Other striking case designs include oval watches, offered by brands in all categories. Maurice Lacroix’s women’s Divina watches have an hourglass shape, and Raynaud Geneve’s haute joaillerie Sunshine watch has a star-shape case set with 232 diamonds.
The Stuff of Time. Yellow gold, evident in popular European watches last year, is more widespread in 2005 in cases and bracelets, in both classical and contemporary styles. There’s more use, too, of pink and rose gold. Stainless steel remains the most popular metal for watches overall (one of every two worldwide) but lightweight titanium is increasingly used by more midmarket and upscale brands. Designers also are using more nontraditional metal and materials, such as aluminum, tantalum, and tungsten carbide.
The Colors of Time. Following trends in fashion and the important women’s market, watchmakers in recent years have given color higher priority in their designs. In 2005, fashion watches in various shades from subtle pastels to bold brights abound, often with matching mother-of-pearl dials (or color subdials). Among many examples are Fendi’s new Zip Code series, with streamlined horizontal cases on wide color nylon bands; Façonnable’s Hydra series, with brightly colored self-described “palette bracelets”; and Gucci’s color G Bandeau bangle watches, with G bezel.
More expensive watches, even some with complications, are also more colorful, such as Raymond Weil’s Tango Spirit watches, with 44 diamonds, on radiantly bright straps or Patek Philippe’s sporty Aquanaut Luce, with flexible color straps of rubbery composite materials.
Among 2005’s most notable uses of color is that of Hublot’s, which since 1980 has used only its signature black-rubber strap. Starting this year, in a makeover of the luxury brand’s products, Hublot is adding crocodile straps (on flexible rubber bases) in various colors, including blue, red, pink, silver, and bronze.
Generally, there’s more yellow and green on watches, and growing use of orange for dial accents, hour markers, subdials (especially sports watches), and on straps of fashionable watches. Pastel pink and blue remain popular, as seen in Chanel’s steel square Mademoiselle, Caravelle’s new pastel cuff watches, Rado’s pink Sintra, Montblanc’s women’s sports watches on pink-rubber straps, and Ritmo Mvndo’s oversize diamond watches for women.
And white is still very popular, such as seen in TechnoMarine’s all-white diamond tonneau Butterfly watches, Rado’s white Sintra, and Audemars Piguet’s Royal Oak Lady Alinghi cuff watch.
One of 2005’s new, widely used hues is brown—or as it was inevitably called at the watch shows in candy-loving Switzerland, “chocolate brown.” Many brands in all price categories—such as Guess, Gucci, Louis Erard, Fendi, Pippo Italia, Omega, Hermès, Breitling, and Zenith—are using various brown tones on straps (in addition to traditional brown-leather ones) and even dials.
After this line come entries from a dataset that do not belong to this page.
import Mathlib
import Summits.MatrixMultiplication.MatrixMultiplication.Theses.LevelGradedCohnUmans
import Literature.Combinatorics.Additive.TripleProductProperty

/-!
# Sketch — crux-ideate stmt-MatrixMultiplication-14080 (LevelOneGL2Designs), ideator 3 (round 1)

First-lemma signatures for the idea cards `kummer-det-gluing` and `unital-substitute-srs`,
plus the precise statements of the necessary conditions recorded in the Negative notes
(moat inequality, fibre-volume bound).  Everything here only has to ELABORATE; proofs are
`sorry` except where a one-liner closes them.  Vocabulary is definitionally the crux's inlined
clauses at `m = 2`, `k = 1` (`levelOneGL2Designs_iff` is `Iff.rfl`).
-/

set_option linter.dupNamespace false

namespace Summit.MatrixMultiplication.MatrixMultiplication.Cruxes.LevelOneGL2Designs.Ideator3

open scoped BigOperators
open Literature.Combinatorics.Additive (TripleProductProperty)

/-- `GL_2(𝔽_p)`. -/
abbrev GL2 (p : ℕ) : Type := Matrix.GeneralLinearGroup (Fin 2) (ZMod p)

/-- `M_2(𝔽_p)`. -/
abbrev Mat2 (p : ℕ) : Type := Matrix (Fin 2) (Fin 2) (ZMod p)

variable {p : ℕ} [Fact p.Prime]

/-- Level-one (Fourier rank ≤ 1) test functions on `GL_2(𝔽_p)`: the crux's test space `F_1`. -/
def IsLevelOne (f : GL2 p → ℂ) : Prop :=
  ∃ c : Mat2 p → ℂ, (∀ M, 1 < M.rank → c M = 0) ∧
    ∀ g : GL2 p, f g = ∑ M : Mat2 p, c M * ZMod.stdAddChar (Matrix.trace (M * (g : Mat2 p)))

/-- Rank-1 separation of a triple — literally the crux's first clause. -/
def RankOneSep (X Y Z : Finset (GL2 p)) : Prop :=
  ∀ x₀ ∈ X, ∀ z₀ ∈ Z, ∃ c : Mat2 p → ℂ, (∀ M, 1 < M.rank → c M = 0) ∧
    ∀ x ∈ X, ∀ y ∈ Y, ∀ y' ∈ Y, ∀ z ∈ Z,
      (∑ M : Mat2 p, c M * ZMod.stdAddChar (Matrix.trace (M * ((x⁻¹ * y * y'⁻¹ * z : GL2 p) : Mat2 p)))) =
        if x = x₀ ∧ y = y' ∧ z = z₀ then 1 else 0

/-- The crux restated with the named clause (definitional). -/
theorem levelOneGL2Designs_iff :
    Summit.MatrixMultiplication.MatrixMultiplication.Theses.LevelGradedCohnUmans.LevelOneGL2Designs ↔
      ∃ c : ℝ, 0 < c ∧ ∀ p₀ : ℕ, ∃ (p : ℕ) (_ : Fact p.Prime), p₀ ≤ p ∧
        ∃ X Y Z : Finset (GL2 p), RankOneSep X Y Z ∧
          c * (p : ℝ) ^ (3 / 2 : ℝ) ≤ X.card ∧ c * (p : ℝ) ^ (3 / 2 : ℝ) ≤ Y.card ∧
            c * (p : ℝ) ^ (3 / 2 : ℝ) ≤ Z.card :=
  Iff.rfl

/-! ## Card `kummer-det-gluing`: first lemma (determinant gluing of a core TPP triple) -/

/-- The determinant of an element of `GL_2(𝔽_p)` as an element of `𝔽_p`. -/
def det2 (g : GL2 p) : ZMod p := Matrix.det (g : Mat2 p)

/-- Left translate of a core set by a torus set: `D ⋆ X₁ = {τ x : τ ∈ D, x ∈ X₁}`. -/
noncomputable def glue (D X₁ : Finset (GL2 p)) : Finset (GL2 p) :=
  open Classical in (D ×ˢ X₁).image fun q => q.1 * q.2

theorem det2_mul (g h : GL2 p) : det2 (g * h) = det2 g * det2 h := by
  simp [det2, Matrix.det_mul]

theorem det2_one : det2 (1 : GL2 p) = 1 := by
  simp [det2]

theorem det2_ne_zero (g : GL2 p) : det2 g ≠ 0 := by
  intro h0
  have h1 : det2 g * det2 g⁻¹ = 1 := by rw [← det2_mul, mul_inv_cancel, det2_one]
  simp [h0] at h1

theorem det2_inv (g : GL2 p) : det2 g⁻¹ = (det2 g)⁻¹ := by
  have h1 : det2 g * det2 g⁻¹ = 1 := by rw [← det2_mul, mul_inv_cancel, det2_one]
  exact (inv_eq_of_mul_eq_one_right h1).symm

/-- Conjugation preserves `det2`. -/
theorem det2_conj (τ g : GL2 p) : det2 (τ * g * τ⁻¹) = det2 g := by
  rw [det2_mul, det2_mul, det2_inv, mul_comm (det2 τ) (det2 g), mul_assoc,
    mul_inv_cancel₀ (det2_ne_zero τ), mul_one]

/-- **Determinant gluing (first lemma of `kummer-det-gluing`).**  Let `D, D'` be "determinant-
independent" torus sets (for the intended `D = diag(μ_m,1)`, `D' = diag(μ_{m'},1)` with
`gcd(m,m') = 1` the hypothesis `hdet` is `μ_m ∩ μ_{m'} = 1` plus injectivity of `det` on each),
let the core sets `X₁, Z₁` have constant determinant and be stable under conjugation by `D`
resp. `D'`, and let `Y` have constant determinant.  Then the TPP of the core `(X₁, Y, Z₁)`
implies the TPP of the glued triple `(D ⋆ X₁, Y, D' ⋆ Z₁)` (tree convention, Cohn–Umans Def. 2.1).
The sizes multiply (`|D ⋆ X₁| = |D|·|X₁|`, `card_glue`), so a core of shape
`(p^{3/2}/m, p^{3/2}, p^{3/2}/m')` with `m m' = p − 1` yields the crux's shape `(p^{3/2})³` for the
TPP half.  PROVED below (kernel-checked). [this card] -/
theorem tpp_detGlue (D D' X₁ Y Z₁ : Finset (GL2 p))
    (hdet : ∀ τ ∈ D, ∀ τ₀ ∈ D, ∀ τ' ∈ D', ∀ τ₀' ∈ D',
      det2 τ₀ * det2 τ' = det2 τ * det2 τ₀' → τ = τ₀ ∧ τ' = τ₀')
    (hX : ∃ a : ZMod p, ∀ x ∈ X₁, det2 x = a) (hZ : ∃ b : ZMod p, ∀ z ∈ Z₁, det2 z = b)
    (hY : ∃ e : ZMod p, ∀ y ∈ Y, det2 y = e)
    (hXconj : ∀ τ ∈ D, ∀ x ∈ X₁, τ * x * τ⁻¹ ∈ X₁)
    (hZconj : ∀ τ' ∈ D', ∀ z ∈ Z₁, τ' * z * τ'⁻¹ ∈ Z₁)
    (hcore : TripleProductProperty X₁ Y Z₁) :
    TripleProductProperty (glue D X₁) Y (glue D' Z₁) := by
  classical
  intro s hs s' hs' t ht t' ht' u hu u' hu' h
  simp only [glue, Finset.mem_image, Finset.mem_product, Prod.exists] at hs hs' hu hu'
  obtain ⟨τ, x, ⟨hτ, hx⟩, rfl⟩ := hs
  obtain ⟨τ₀, x₀, ⟨hτ₀, hx₀⟩, rfl⟩ := hs'
  obtain ⟨σ, z, ⟨hσ, hz⟩, rfl⟩ := hu
  obtain ⟨σ₀, z₀, ⟨hσ₀, hz₀⟩, rfl⟩ := hu'
  obtain ⟨a, ha⟩ := hX
  obtain ⟨b, hb⟩ := hZ
  obtain ⟨e, he⟩ := hY
  -- determinant bookkeeping: det τ₀ · det σ₀ = det τ · det σ
  have hd : det2 τ₀ * det2 σ₀ = det2 τ * det2 σ := by
    have hh := congrArg det2 h
    simp only [det2_mul, det2_inv, det2_one, ha x hx, ha x₀ hx₀, he t ht, he t' ht',
      hb z hz, hb z₀ hz₀] at hh
    have ha0 : a ≠ 0 := by rw [← ha x hx]; exact det2_ne_zero x
    have hb0 : b ≠ 0 := by rw [← hb z hz]; exact det2_ne_zero z
    have he0 : e ≠ 0 := by rw [← he t ht]; exact det2_ne_zero t
    have hτ0 := det2_ne_zero τ₀
    have hσ0 := det2_ne_zero σ₀
    field_simp at hh
    linear_combination -hh
  obtain ⟨rfl, rfl⟩ := hdet τ hτ τ₀ hτ₀ σ₀ hσ₀ σ hσ hd
  -- transport the relation to the core triple by conjugation
  have key : (τ * x * τ⁻¹) * (τ * x₀ * τ⁻¹)⁻¹ * (t * t'⁻¹) *
      ((σ₀ * z * σ₀⁻¹) * (σ₀ * z₀ * σ₀⁻¹)⁻¹) = 1 := by
    rw [← h]; group
  obtain ⟨h1, h2, h3⟩ := hcore _ (hXconj τ hτ x hx) _ (hXconj τ hτ x₀ hx₀) t ht t' ht'
    _ (hZconj σ₀ hσ₀ z hz) _ (hZconj σ₀ hσ₀ z₀ hz₀) key
  refine ⟨?_, h2, ?_⟩
  · simpa using (mul_right_cancel h1 : τ * x = τ * x₀)
  · simpa using (mul_right_cancel h3 : σ₀ * z = σ₀ * z₀)

/-- Size bookkeeping for the glued sets under determinant independence. [this card] -/
theorem card_glue (D X₁ : Finset (GL2 p))
    (hdet : ∀ τ ∈ D, ∀ τ₀ ∈ D, det2 τ = det2 τ₀ → τ = τ₀)
    (hX : ∃ a : ZMod p, a ≠ 0 ∧ ∀ x ∈ X₁, det2 x = a) :
    (glue D X₁).card = D.card * X₁.card := by
  sorry

/-! ## Card `unital-substitute-srs`: first lemma (root-group core ⇔ strong representative system) -/

/-- Lower root group `U⁻ = {(1 0; c 1)}` as a `Finset`. -/
noncomputable def rootMinus (p : ℕ) [Fact p.Prime] : Finset (GL2 p) :=
  open Classical in Finset.univ.filter fun g : GL2 p =>
    (g : Mat2 p) 0 0 = 1 ∧ (g : Mat2 p) 0 1 = 0 ∧ (g : Mat2 p) 1 1 = 1

/-- Upper root group `U⁺ = {(1 b; 0 1)}` as a `Finset`. -/
noncomputable def rootPlus (p : ℕ) [Fact p.Prime] : Finset (GL2 p) :=
  open Classical in Finset.univ.filter fun g : GL2 p =>
    (g : Mat2 p) 0 0 = 1 ∧ (g : Mat2 p) 1 0 = 0 ∧ (g : Mat2 p) 1 1 = 1

/-- **Root-group core ⇔ SRS (first lemma of `unital-substitute-srs`).**  For `Y ⊆ SL_2(𝔽_p)` the
triple `(U⁻, Y, U⁺)` has the TPP iff the `(1,1)`-entry of every non-trivial quotient `y y'⁻¹`
differs from `1`; writing `r(y)` = first row of `y` and `s(y) = (y₂₂, −y₂₁)`, this says
`⟨r(y), s(y')⟩ = 1 ⇔ y = y'`, i.e. `{(s(y), line ⟨r(y),·⟩ = 1)}_{y ∈ Y}` is a strong representative
system (point–tangent flag system) in `AG(2,p)`, whose size is `≤ p√p + 1` (Illés–Szőnyi–Wettl)
with equality iff unital — the crux's `p^{3/2}` on the nose. [this card] -/
theorem tpp_rootGroups_iff_srs (Y : Finset (GL2 p)) (hY : ∀ y ∈ Y, det2 y = 1) :
    TripleProductProperty (rootMinus p) Y (rootPlus p) ↔
      ∀ y ∈ Y, ∀ y' ∈ Y, y ≠ y' → ((y * y'⁻¹ : GL2 p) : Mat2 p) 0 0 ≠ 1 := by
  sorry

/-! ## Necessary conditions recorded in the Negative notes (for the disprover / as design constraints) -/

/-- The set of NON-TARGET quadruple products ("garbage") `𝒩 = {x⁻¹ y y'⁻¹ z : y ≠ y'}`. -/
noncomputable def garbage (X Y Z : Finset (GL2 p)) : Finset (GL2 p) :=
  open Classical in
  ((((X ×ˢ Y) ×ˢ Y) ×ˢ Z).filter fun q => q.1.1.2 ≠ q.1.2).image
    fun q => q.1.1.1⁻¹ * q.1.1.2 * q.1.2⁻¹ * q.2

/-- `W(p) = dim F_1|_{GL_2(𝔽_p)} = p³ + p² − 3p − 1` (verified exactly by kit j008119 for p = 3, 5
and by this seat's local computation for p = 5: rank 134). -/
def wallDim (p : ℕ) : ℕ := p ^ 3 + p ^ 2 - 3 * p - 1

/-- **MOAT INEQUALITY (claimed theorem, trace/uncertainty argument).**  If `(X, Y, Z)` is rank-1
separated then the separators `f_t`, `t ∈ X⁻¹Z`, are `|X||Z|` linearly independent level-one
functions supported on `G ∖ 𝒩`; since the orthogonal projection onto `F_1` is bi-invariant with
constant diagonal `W/|G|`, `dim{f ∈ F_1 : supp f ⊆ Σ} ≤ |Σ|·W/|G|`, whence
`|X|·|Z|·|G| ≤ W · |G ∖ 𝒩|`: the garbage misses at least the fraction `|X||Z|/W` of the group. -/
def MoatInequality : Prop :=
  ∀ (p : ℕ) [Fact p.Prime] (X Y Z : Finset (GL2 p)), RankOneSep X Y Z →
    X.card * Z.card * Fintype.card (GL2 p) ≤
      wallDim p * (Fintype.card (GL2 p) - (garbage X Y Z).card)

/-- **FIBRE VOLUME BOUND (claimed theorem: in-coset uncertainty `|C ∖ 𝒩| ≥ (2 − o(1))|T ∩ C|`
for every `SL_2`-coset `C`, plus Babai–Nikolov–Pyber mixing in `SL_2(𝔽_p)` with minimal degree
`(p−1)/2`).**  For a rank-1-separated triple and ANY three determinant values `a, e, b`, the
determinant fibres satisfy `|X_a|·|Y_e|·|Z_b| ≤ 2 p⁴` for `p ≥ 7` (exact form
`(|X_a||Y_e||Z_b|)² ≤ 2(p³−p)³(p+3)/(p−1)²`, asymptotically `√2 p⁴`): designs must spread
over `≳ √p` determinant-fibre triples, and every design inside boundedly many `SL_2`-cosets has
volume `O(p⁴)` (the exponent-3 line). -/
def FibreVolumeBound : Prop :=
  ∀ (p : ℕ) [Fact p.Prime] (X Y Z : Finset (GL2 p)), RankOneSep X Y Z → 7 ≤ p →
    ∀ a e b : ZMod p,
      (open Classical in (X.filter fun x => det2 x = a).card) *
        (open Classical in (Y.filter fun y => det2 y = e).card) *
          (open Classical in (Z.filter fun z => det2 z = b).card) ≤ 2 * p ^ 4

end Summit.MatrixMultiplication.MatrixMultiplication.Cruxes.LevelOneGL2Designs.Ideator3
While most color news concerns women’s watches, there are strong splashes of color in men’s watches, too. Among men’s sport watches generally, “there’s a strong demand for color, especially on diver watches,” notes Sue Rechner, Swiss Army Brands president. Timex’s new perpetual-calendar watches have bright blue dials in silver-color frames and darker-color straps with matching bezels. (Timex’s Indiglo backlight, used in many of its watches, is also adding red, blue, lilac, orange, yellow, pink, and green to its well-known soft blue.)
But 2005’s strap news isn’t all about color. Guess’s new Heavy Metal women’s watches have leopard prints on the dials, Charriol’s Kucha watches have imitation zebra and panther markings on the dial and straps, and Alfex’s newest Bangle watch uses leopard-, tiger-, and giraffe-stamped textiles.